Last Updated:Apr 23, 2025

This topic describes how to quickly create a DataLake cluster that is based on the open source Hadoop ecosystem in the E-MapReduce (EMR) console and use the cluster to submit WordCount jobs. WordCount jobs are the most basic and typical distributed computing jobs in Hadoop. WordCount jobs are used to count the number of words in large amounts of text data. You can use WordCount jobs in various scenarios, such as data analysis and data mining.

Overview

You can follow the instructions provided in this topic to:

  • Quickly create a DataLake cluster

  • Use the DataLake cluster to submit and run WordCount jobs

  • Have a basic understanding of the core features of Alibaba Cloud EMR and basic usage of the Hadoop ecosystem

Prerequisites

  • An Alibaba Cloud account is created, and real-name verification is complete.

  • The default EMR and Elastic Compute Service (ECS) roles are assigned to your Alibaba Cloud account. For more information, see Assign roles to an Alibaba Cloud account.

Precautions

The runtime environment of the code is managed and configured by the owner of the environment.

Procedure

Step 1: Create a cluster

  1. Go to the cluster creation page.

    1. Log on to the EMR console. In the left-side navigation pane, click EMR on ECS.

    2. In the top navigation bar, select a region and a resource group based on your business requirements.

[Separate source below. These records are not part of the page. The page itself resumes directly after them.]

import Mathlib
import Summits.KontsevichZagierPeriods.Zeta5Search.TSOriginDataO54A
import HarnessLib

/-!
# ζ(5) search — data of gen-2 g13's ORIGIN type-space window `M = 54` (`16 * n < 17 * p`,
    `18 * p ≤ 17 * n`) (part 5/8) (HONEST FRAMING: systematic search; no irrationality claim unless certified)

Cell `pub-zeta5`, prover seat p3 generation 3 (generated by `code/gen/tsdata.py`).  Inventory of the window (all odd `p`, `n ≤ 150`,
    `code/gen/tswin.py`):
deep types `D54` (3), centre-free sub-deep types `S54` (4), odd-centre types `P54` (1); ALL type-level doubled orbit points lie on ONE line:
primitive direction `u54 = (38222630941052634846231007929863313589916160000, -57993101249962008127812740936483643927138591089)`,
    `Φ_u = u₁V − u₂W = c54 = 244175701002234614009310255431014105282728794809801842371/6290677286972128380019802112000000`; every deep orbit vector is `∥ u54`.  Each identity is PROVED by the computable
mirror `TypeEval.typeRho_eq_typeRhoC` + `decide +kernel`; `lineData54 : LineData u54 c54 D54 S54 P54` feeds `OriginWindows.deep_dir/lineVal_live`
in the machine file `TSWindowO54.lean` (`ResidueLaw.RecTSClassesO54`, `RecWindowTSM54`).  Rational bookkeeping; nothing here bears on irrationality.
-/

noncomputable section

open Finset

namespace Summit.KontsevichZagierPeriods.Zeta5Search.OriginWindows

open Summit.KontsevichZagierPeriods.Zeta5Search.SecondOrder
open Summit.KontsevichZagierPeriods.Zeta5Search.LevelClass (typeW typeV)
open Summit.KontsevichZagierPeriods.Zeta5Search.ZeroWindows (deepPoint pairPoint)
open Summit.KontsevichZagierPeriods.Zeta5Search.TypeEval (typeRho_eq_typeRhoC)

variable {p : ℕ} [hp : Fact p.Prime]

set_option maxHeartbeats 16000000 in
/-- Line datum (`M = 54`): sub-deep type 1, pair point on the line. -/
theorem s54_pt_1 : lineVal u54 (pairPoint [1, 1, 1, 1, 1, 1, 1, 1, 1, 1, 1, 1, 0, -1, -2, -3, -4, -5, -5, -6, -6, -6, -6, -6, -6, -6, -5, -4, -3, -2,
    -1, 0, 1, 1, 1, 1, 1, 1, 1, 1, 1, 1, 1, 1]) = c54 := by
  unfold lineVal ZeroWindows.pairPoint LevelClass.typeW LevelClass.typeV; simp only [typeRho_eq_typeRhoC]; decide +kernel

set_option maxHeartbeats 16000000 in
/-- Line datum (`M = 54`): sub-deep type 2, pair point on the line. -/
theorem s54_pt_2 : lineVal u54 (pairPoint [1, 1, 1, 1, 1, 1, 1, 1, 1, 1, 1, 1, 0, -1, -2, -3, -4, -5, -6, -6, -6, -6, -6, -6, -6, -5, -5, -4, -3, -2,
    -1, 0, 1, 1, 1, 1, 1, 1, 1, 1, 1, 1, 1, 1]) = c54 := by
  unfold lineVal ZeroWindows.pairPoint LevelClass.typeW LevelClass.typeV; simp only [typeRho_eq_typeRhoC]; decide +kernel

end Summit.KontsevichZagierPeriods.Zeta5Search.OriginWindows

end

      • You cannot change the region of a cluster after the cluster is created.

      • By default, all resource groups in your account are displayed.

    3. On the EMR on ECS page, click Create Cluster.

  2. On the page that appears, configure the parameters. The following table describes the parameters.

    Step

    Parameter

    Example

    Description

    Software Configuration

    Region

    China (Hangzhou)

    The geographic location where the ECS instances of the cluster reside.

    Important

    You cannot change the region after the cluster is created. Select a region based on your business requirements.

    Business Scenario

    Data Lake

    The business scenario of the cluster. Select a business scenario based on your business requirements. Alibaba Cloud EMR automatically configures the components, services, and resources to simplify cluster configuration and provide a cluster environment that meets the requirements of a specific business scenario.

    Product Version

    EMR-5.18.1

    The version of EMR. Select the latest version.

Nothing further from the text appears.